■ WORK INSTRUCTIONS
Copy the lines below verbatim. Begin with the first and end with the line containing "PROOF-ONLY companion (cell".

■ GIVEN INFORMATION
--------------------------------

import Literature.IUT.HodgeArakelov.ThetaEvaluationSettingModelOfProp15
import Literature.IUT.HodgeArakelov.EtaleThetaDataOfSettingInversionOverGK

/-!
# [IUTchII] Prop 2.2 (ii)′ at the MODEL — the μ_{2l}-clause closer on the [EtTh] §1 NAMED-FACT route with the
# ι-datum reductions composed in (node IUTchII:Prop2.2(ii); GAP row G-w4d010-2, dispositions D-G-w4d010-2g and D-G-w4d010-2h)

S. Mochizuki, *Inter-universal Teichmüller theory II*, kurims manuscript (Dec. 2020) §2, Prop. 2.2 (ii) p. 66 l. 55–61
(«the condition of invariance with respect to `ι` … determines a specific `μ_{2l}`- (respectively, `μ (= M^μ_TM(Π_v))`-) orbit»;
claim key `Mochizuki2012`, DISPUTED, D-0012), Rmk. 1.4.1 (ii) p. 28, Rmk. 2.1.1 (i) p. 65; S. Mochizuki, *The étale theta function …* [EtTh],
Publ. RIMS **45** (2009) (refereed): §2 p. 36 («multiplication by `−1` on the underlying elliptic curve»), Prop. 2.2 (i)
p. 37, Prop. 1.5 (ii), (iii) PRIMS-render PDF p. 23, Def. 2.7 p. 41; [AbsAnab] Lem. 1.3.8 (FACT-LIST F-0007
`FundamentalExtension.PreservesGeom`).

PROOF-ONLY companion (cell abc-iut, D-0067 wave 4, seat abc-iut-w4-d010 gen 3 — the node's END-TO-END assembler lineage;
NO definitions, NO `Prop`-valued facts, nothing landed is edited). It COMPOSES, by name only, the two half-reductions of
the μ_{2l}-clause of [IUTchII] Prop. 2.2 (ii) at the model `D := etaleThetaDataOfSetting'` that landed separately:
* abc-iut-L2-t8's discharge of the class-level (R2)/(R3) binders from the [EtTh] §1 NAMED FACTS
  (`h14sign_of_prop15iii` ⟸ F-0591 `Prop15iii`; `h14free_of_prop15` ⟸ F-0591 + F-2503 `Prop15ii` + the printed clause
  `hL` (G-L2t1-1) + F-2498 `IsEtThOrigin`; `ThetaEvaluationSettingModelOfProp15.lean`, p419369), and
* abc-iut-w5-d072 / abc-iut-w4-d014's reductions of the (R1) ι-datum: the theta companion CONSTRUCTED
  (`ThetaSetting.thetaCompanionOfAut ι hΔ hq`, p416913), `hZ` («ι reverses `Z`») ⟸ (R1e′) `hinv`
  (`toZ_inversion_generator_of_inversion`, p420219), `hβ` («`ι^Θ ≡ +1` on `Δ̄_Θ`») ⟸ `hinv`
  (`prop22_ii'_model_of_inversion_of_classLevel_of_ab`, p419591), `hΔ` («`ι(Δ^tp_X) = Δ^tp_X`») ⟸ «ι over `G_K`» or
  ⟸ F-0007 (`Sec1AutPreservesDeltaTemp`, p420905),
over this lineage's class-level assembly `prop22_ii'_model_of_inversion_of_classLevel` (p417690) and generator lemma
`exists_translation_generators` (p412797; the `toLZ`-generator `γ` is no longer a binder).

RESULT. `prop22_ii'_model_of_hinv_of_prop15` / `…_of_hinv_over_of_prop15` / `…_of_hinv_of_preservesGeom_of_prop15`:
`Prop22_ii' Dec` for EVERY Prop. 2.2 (i) datum `Dec` over the model, GIVEN EXACTLY — the model inputs (`C`, `hC`, `hS`,
(H1) `hchar`, `S`, `eS`, `hl`); the ι-DATUM «a topological automorphism `ι` of `Π^tp_X` with `ι(Π^tp_X̲̲) = Π^tp_X̲̲` (`hι`),
`ι(Δ^tp_X) = Δ^tp_X` (`hΔ`; resp. `ι` over `G_K` up to `Inn`, resp. the F-0007 instance), `ι² = conj δ` on `Π^tp_X̲̲`
(`hιι`), `ι̂ ≡ −1` on `Δ_X^ab` (`hinv`)» and the root-topology input `hq : IsQuotientMap toTheta`; ONE deck element `ε`
with the ONE class-level statement `h14iota` («`Θ̈(Ü) = −Θ̈(Ü⁻¹)`» at the `Δ_Θ`-class level, [EtTh] Prop. 1.4 (ii));
and the NAMED FACTS F-2498, F-0591, F-2503 (+ `hL`). No theta-companion datum, no `hZ`/`hβ`/`γ` binder and no
`ThetaKummerInput` package remain on this route.
Honest framing: every input about `ι`, `hq`, `h14iota` and every [EtTh] named fact stays a hypothesis; F-0007 enters as a
named hypothesis at an instance; nothing here bears on [IUTchIII] Cor. 3.12. [claim: Mochizuki2012, status: disputed]
typed ≠ proved.
-/

namespace Literature.IUT.HodgeArakelov

open Literature.AnabelianGeometry.EtaleTheta (ContH1 ThetaSetting)
open Literature.AnabelianGeometry.EtaleTheta Literature.AnabelianGeometry.AbsoluteAnabelian
open Literature.AnabelianGeometry.SemiGraphs (GQp)
open EtaleThetaDataOfSetting CohomologySystemOfContH1 Topology
open scoped commutatorElement

noncomputable section

namespace EtaleThetaDataOfSetting

variable {p : ℕ} [Fact p.Prime] {D : Literature.AnabelianGeometry.EtaleTheta.ThetaSetting p}
  {E : D.EtaleThetaData} {l : ℕ} (C : E.DoubleUnderline l)

section Inversion

variable (ι : D.PiTemp ≃ₜ* D.PiTemp) (hι : C.Huu.map ι.toMulEquiv.toMonoidHom = C.Huu)
  (hinv : ∀ g ∈ D.toTemperedCurve.DeltaHat, D.toTemperedCurve.completionAut ι g * g ∈
    (⁅D.toTemperedCurve.DeltaHat, D.toTemperedCurve.DeltaHat⁆).topologicalClosure)

include hinv in
/-- **IUTchII:Prop2.2(ii)′ at the model on the [EtTh] §1 NAMED-FACT route, ι-datum reduced** (kurims p. 66): for a
topological automorphism `ι` of `Π^tp_X` with `ι(Π^tp_X̲̲) = Π^tp_X̲̲` (`hι`), `ι(Δ^tp_X) = Δ^tp_X` (`hΔ`), `ι² = conj δ` on
`Π^tp_X̲̲` (`hιι`) and `ι̂ ≡ −1` on `Δ_X^ab` (`hinv`), the root-topology input `hq`, a deck element `ε ∈ Π^tp_Y ∖ Π^tp_Ÿ` with
the class-level `ι`-statement `h14iota` at the CONSTRUCTED theta companion `thetaCompanionOfAut ι hΔ hq`, and the named
facts `IsEtThOrigin` (F-2498), `Prop15iii` (F-0591), `Prop15ii` (F-2503) with the printed clause `hL`: `Prop22_ii' Dec`.
The binders `c`, `hZ`, `hβ`, `γ`, `h14sign`, `h14free` of the landed closers are all supplied by name.
[claim: Mochizuki2012, status: disputed] (IUTchII §2 Prop 2.2 (ii), kurims pp.65-67) -/
theorem prop22_ii'_model_of_hinv_of_prop15 (hΔ : D.DeltaTemp.map ι.toMulEquiv.toMonoidHom = D.DeltaTemp)
    (hq : IsQuotientMap D.toTheta)
    [hN : (PiYdd C).Normal] [hYN : D.GtpYdd.Normal] (hC : D.Compat) (hS : D.Sec2Hyps)
    (hchar : PiYddCharacteristic C) (S : BadPlaceSetting.{0}) (eS : (Pi C) ≃ₜ* S.PiX) (hl : S.l = l)
    {T₀ : TemperedCoverings S (Pi C)}
    (Dec : SubgraphDecomposition S T₀ (etaleThetaDataOfSetting' C hC hS hchar S.toThetaSetting eS hl))
    -- the deck element and `ι² = conj δ`
    (ε : Pi C) (hε₁ : (ε : D.PiTemp) ∈ D.GtpY) (hε₂ : (ε : D.PiTemp) ∉ D.GtpYdd)
    (δ : Pi C) (hιι : ∀ x : Pi C, ι (ι (x : D.PiTemp)) = (δ : D.PiTemp) * (x : D.PiTemp) * (δ : D.PiTemp)⁻¹)
    -- (R2) the class-level ι-statement ("Θ̈(Ü) = −Θ̈(Ü⁻¹)") at the constructed theta companion
    (h14iota : ContH1Aut.autMap (phi C) D.DeltaTheta (inversionAlpha C ι hι) (D.thetaCompanionOfAut ι hΔ hq).thetaIso
        (thetaCompanion_phi C ι hι (D.thetaCompanionOfAut ι hΔ hq))
        (thetaCompanion_mem_deltaTheta ι (D.thetaCompanionOfAut ι hΔ hq))
        (symm_mem_inf_top (PiYdd C) (inversionAlpha C ι hι) (mem_PiYdd_iff_of_piYddCharacteristic C hchar _))
        (ContH1.comap D.toTheta D.DeltaTheta C.Huu.subtype continuous_subtype_val
          (map_subtype_piYdd_inf_le_GtpYdd C ⊤) E.etaDd) =
      ContH1.conj (phi C) D.DeltaTheta ε
        (ContH1.comap D.toTheta D.DeltaTheta C.Huu.subtype continuous_subtype_val
          (map_subtype_piYdd_inf_le_GtpYdd C ⊤) E.etaDd))
    -- the [EtTh] §1 named facts
    (hO : D.IsEtThOrigin) (h15 : ThetaSetting.Prop15iii E hC) (h15ii : ThetaSetting.Prop15ii E.toKummerData hC)
    (hL : ∀ n : ℤ, E.logUdd ^ n ∈
      (ThetaSetting.Fdd2 : Subgroup (D.H1Theta (D.GtpYdd.map D.toTheta))) → n = 0) :
    Prop22_ii' Dec := by
  -- a `toLZ`-generator `γ` of `Π^tp_X̲̲/Π^tp_Y̲̲ ≅ ℤ` exists (this lineage's `exists_translation_generators`)
  obtain ⟨γ, -, hγ, -, -⟩ := exists_translation_generators C hS
  exact prop22_ii'_model_of_inversion_of_classLevel_of_ab C ι hι (D.thetaCompanionOfAut ι hΔ hq) hC hS hchar S eS
    hl Dec γ ε hγ hε₁ hε₂ (toZ_inversion_generator_of_inversion C ι hι hinv hS hchar γ hγ) δ hιι hinv
    (h14sign_of_prop15iii C hC hS h15 ε hε₁) h14iota (h14free_of_prop15 C hC hO h15 h15ii hL γ hγ)

include hinv in
/-- **IUTchII:Prop2.2(ii)′ at the model on the NAMED-FACT route, for `ι` OVER `G_K`** (kurims p. 66; [IUTchII]
Rmk. 1.4.1 (ii) «over `G_k`»): as `prop22_ii'_model_of_hinv_of_prop15` with `hΔ : ι(Δ^tp_X) = Δ^tp_X` DISCHARGED from
«`aug (ι x) = a·aug(x)·a⁻¹`» (abc-iut-w4-d014's `ThetaSetting.map_deltaTemp_eq_of_aug_conj`). Residual binders on this
route: model inputs; the ι-datum {`ι`, `hι`, `a`/`haug`, `hq`, `δ`/`hιι`, `hinv`}; `ε` with `h14iota`; the named facts
F-2498 / F-0591 / F-2503 (+ `hL`). [claim: Mochizuki2012, status: disputed] (IUTchII §2 Prop 2.2 (ii), kurims pp.65-67) -/
theorem prop22_ii'_model_of_hinv_over_of_prop15 (a : GQp p) (haug : ∀ x : D.PiTemp, D.aug (ι x) = a * D.aug x * a⁻¹)
    (hq : IsQuotientMap D.toTheta)
    [hN : (PiYdd C).Normal] [hYN : D.GtpYdd.Normal] (hC : D.Compat) (hS : D.Sec2Hyps)
    (hchar : PiYddCharacteristic C) (S : BadPlaceSetting.{0}) (eS : (Pi C) ≃ₜ* S.PiX) (hl : S.l = l)
    {T₀ : TemperedCoverings S (Pi C)}
    (Dec : SubgraphDecomposition S T₀ (etaleThetaDataOfSetting' C hC hS hchar S.toThetaSetting eS hl))
    (ε : Pi C) (hε₁ : (ε : D.PiTemp) ∈ D.GtpY) (hε₂ : (ε : D.PiTemp) ∉ D.GtpYdd)
    (δ : Pi C) (hιι : ∀ x : Pi C, ι (ι (x : D.PiTemp)) = (δ : D.PiTemp) * (x : D.PiTemp) * (δ : D.PiTemp)⁻¹)
    (h14iota : ContH1Aut.autMap (phi C) D.DeltaTheta (inversionAlpha C ι hι)
        (D.thetaCompanionOfAut ι (D.map_deltaTemp_eq_of_aug_conj ι a haug) hq).thetaIso
        (thetaCompanion_phi C ι hι (D.thetaCompanionOfAut ι (D.map_deltaTemp_eq_of_aug_conj ι a haug) hq))
        (thetaCompanion_mem_deltaTheta ι (D.thetaCompanionOfAut ι (D.map_deltaTemp_eq_of_aug_conj ι a haug) hq))
        (symm_mem_inf_top (PiYdd C) (inversionAlpha C ι hι) (mem_PiYdd_iff_of_piYddCharacteristic C hchar _))
        (ContH1.comap D.toTheta D.DeltaTheta C.Huu.subtype continuous_subtype_val
          (map_subtype_piYdd_inf_le_GtpYdd C ⊤) E.etaDd) =
      ContH1.conj (phi C) D.DeltaTheta ε
        (ContH1.comap D.toTheta D.DeltaTheta C.Huu.subtype continuous_subtype_val
          (map_subtype_piYdd_inf_le_GtpYdd C ⊤) E.etaDd))
    (hO : D.IsEtThOrigin) (h15 : ThetaSetting.Prop15iii E hC) (h15ii : ThetaSetting.Prop15ii E.toKummerData hC)
    (hL : ∀ n : ℤ, E.logUdd ^ n ∈
      (ThetaSetting.Fdd2 : Subgroup (D.H1Theta (D.GtpYdd.map D.toTheta))) → n = 0) :
    Prop22_ii' Dec :=
  prop22_ii'_model_of_hinv_of_prop15 C ι hι hinv (D.map_deltaTemp_eq_of_aug_conj ι a haug) hq hC hS hchar S eS hl Dec
    ε hε₁ hε₂ δ hιι h14iota hO h15 h15ii hL

include hinv in
/-- **IUTchII:Prop2.2(ii)′ at the model on the NAMED-FACT route, for an ARBITRARY topological automorphism `ι`, with
`hΔ` BY NAME from [AbsAnab] Lem. 1.3.8** (FACT-LIST F-0007 `FundamentalExtension.PreservesGeom`, bound at a fundamental
extension `(F, eF)` modelling `Π_X ↠ G_K` — abc-iut-w4-d014's `ThetaSetting.map_deltaTemp_eq_of_preservesGeom`); otherwise
as `prop22_ii'_model_of_hinv_of_prop15`. [claim: Mochizuki2012, status: disputed] (IUTchII §2 Prop 2.2 (ii), kurims pp.65-67) -/
theorem prop22_ii'_model_of_hinv_of_preservesGeom_of_prop15 (F : FundamentalExtension.{0})
    (eF : F.arith ≃ₜ* D.PiHat) (heF : F.geom.map eF.toMulEquiv.toMonoidHom = D.DeltaHat)
    (h138 : FundamentalExtension.PreservesGeom (F := F)
      (eF.trans ((D.toTemperedCurve.completionAut ι).trans eF.symm)))
    (hq : IsQuotientMap D.toTheta)
    [hN : (PiYdd C).Normal] [hYN : D.GtpYdd.Normal] (hC : D.Compat) (hS : D.Sec2Hyps)
    (hchar : PiYddCharacteristic C) (S : BadPlaceSetting.{0}) (eS : (Pi C) ≃ₜ* S.PiX) (hl : S.l = l)
    {T₀ : TemperedCoverings S (Pi C)}
    (Dec : SubgraphDecomposition S T₀ (etaleThetaDataOfSetting' C hC hS hchar S.toThetaSetting eS hl))
    (ε : Pi C) (hε₁ : (ε : D.PiTemp) ∈ D.GtpY) (hε₂ : (ε : D.PiTemp) ∉ D.GtpYdd)
    (δ : Pi C) (hιι : ∀ x : Pi C, ι (ι (x : D.PiTemp)) = (δ : D.PiTemp) * (x : D.PiTemp) * (δ : D.PiTemp)⁻¹)
    (h14iota : ContH1Aut.autMap (phi C) D.DeltaTheta (inversionAlpha C ι hι)
        (D.thetaCompanionOfAut ι (D.map_deltaTemp_eq_of_preservesGeom ι F eF heF h138) hq).thetaIso
        (thetaCompanion_phi C ι hι (D.thetaCompanionOfAut ι (D.map_deltaTemp_eq_of_preservesGeom ι F eF heF h138) hq))
        (thetaCompanion_mem_deltaTheta ι
          (D.thetaCompanionOfAut ι (D.map_deltaTemp_eq_of_preservesGeom ι F eF heF h138) hq))
        (symm_mem_inf_top (PiYdd C) (inversionAlpha C ι hι) (mem_PiYdd_iff_of_piYddCharacteristic C hchar _))
        (ContH1.comap D.toTheta D.DeltaTheta C.Huu.subtype continuous_subtype_val
          (map_subtype_piYdd_inf_le_GtpYdd C ⊤) E.etaDd) =
      ContH1.conj (phi C) D.DeltaTheta ε
        (ContH1.comap D.toTheta D.DeltaTheta C.Huu.subtype continuous_subtype_val
          (map_subtype_piYdd_inf_le_GtpYdd C ⊤) E.etaDd))
    (hO : D.IsEtThOrigin) (h15 : ThetaSetting.Prop15iii E hC) (h15ii : ThetaSetting.Prop15ii E.toKummerData hC)
    (hL : ∀ n : ℤ, E.logUdd ^ n ∈
      (ThetaSetting.Fdd2 : Subgroup (D.H1Theta (D.GtpYdd.map D.toTheta))) → n = 0) :
    Prop22_ii' Dec :=
  prop22_ii'_model_of_hinv_of_prop15 C ι hι hinv (D.map_deltaTemp_eq_of_preservesGeom ι F eF heF h138) hq hC hS hchar
    S eS hl Dec ε hε₁ hε₂ δ hιι h14iota hO h15 h15ii hL

end Inversion

end EtaleThetaDataOfSetting

end

end Literature.IUT.HodgeArakelov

--------------------------------

■ SOLUTION BELOW
import Literature.IUT.HodgeArakelov.ThetaEvaluationSettingModelOfProp15
import Literature.IUT.HodgeArakelov.EtaleThetaDataOfSettingInversionOverGK

/-!
# [IUTchII] Prop 2.2 (ii)′ at the MODEL — the μ_{2l}-clause closer on the [EtTh] §1 NAMED-FACT route with the
# ι-datum reductions composed in (node IUTchII:Prop2.2(ii); GAP row G-w4d010-2, dispositions D-G-w4d010-2g and D-G-w4d010-2h)

S. Mochizuki, *Inter-universal Teichmüller theory II*, kurims manuscript (Dec. 2020) §2, Prop. 2.2 (ii) p. 66 l. 55–61
(«the condition of invariance with respect to `ι` … determines a specific `μ_{2l}`- (respectively, `μ (= M^μ_TM(Π_v))`-) orbit»;
claim key `Mochizuki2012`, DISPUTED, D-0012), Rmk. 1.4.1 (ii) p. 28, Rmk. 2.1.1 (i) p. 65; S. Mochizuki, *The étale theta function …* [EtTh],
Publ. RIMS **45** (2009) (refereed): §2 p. 36 («multiplication by `−1` on the underlying elliptic curve»), Prop. 2.2 (i)
p. 37, Prop. 1.5 (ii), (iii) PRIMS-render PDF p. 23, Def. 2.7 p. 41; [AbsAnab] Lem. 1.3.8 (FACT-LIST F-0007
`FundamentalExtension.PreservesGeom`).

PROOF-ONLY companion (cell abc-iut, D-0067 wave 4, seat abc-iut-w4-d010 gen 3 — the node's END-TO-END assembler lineage;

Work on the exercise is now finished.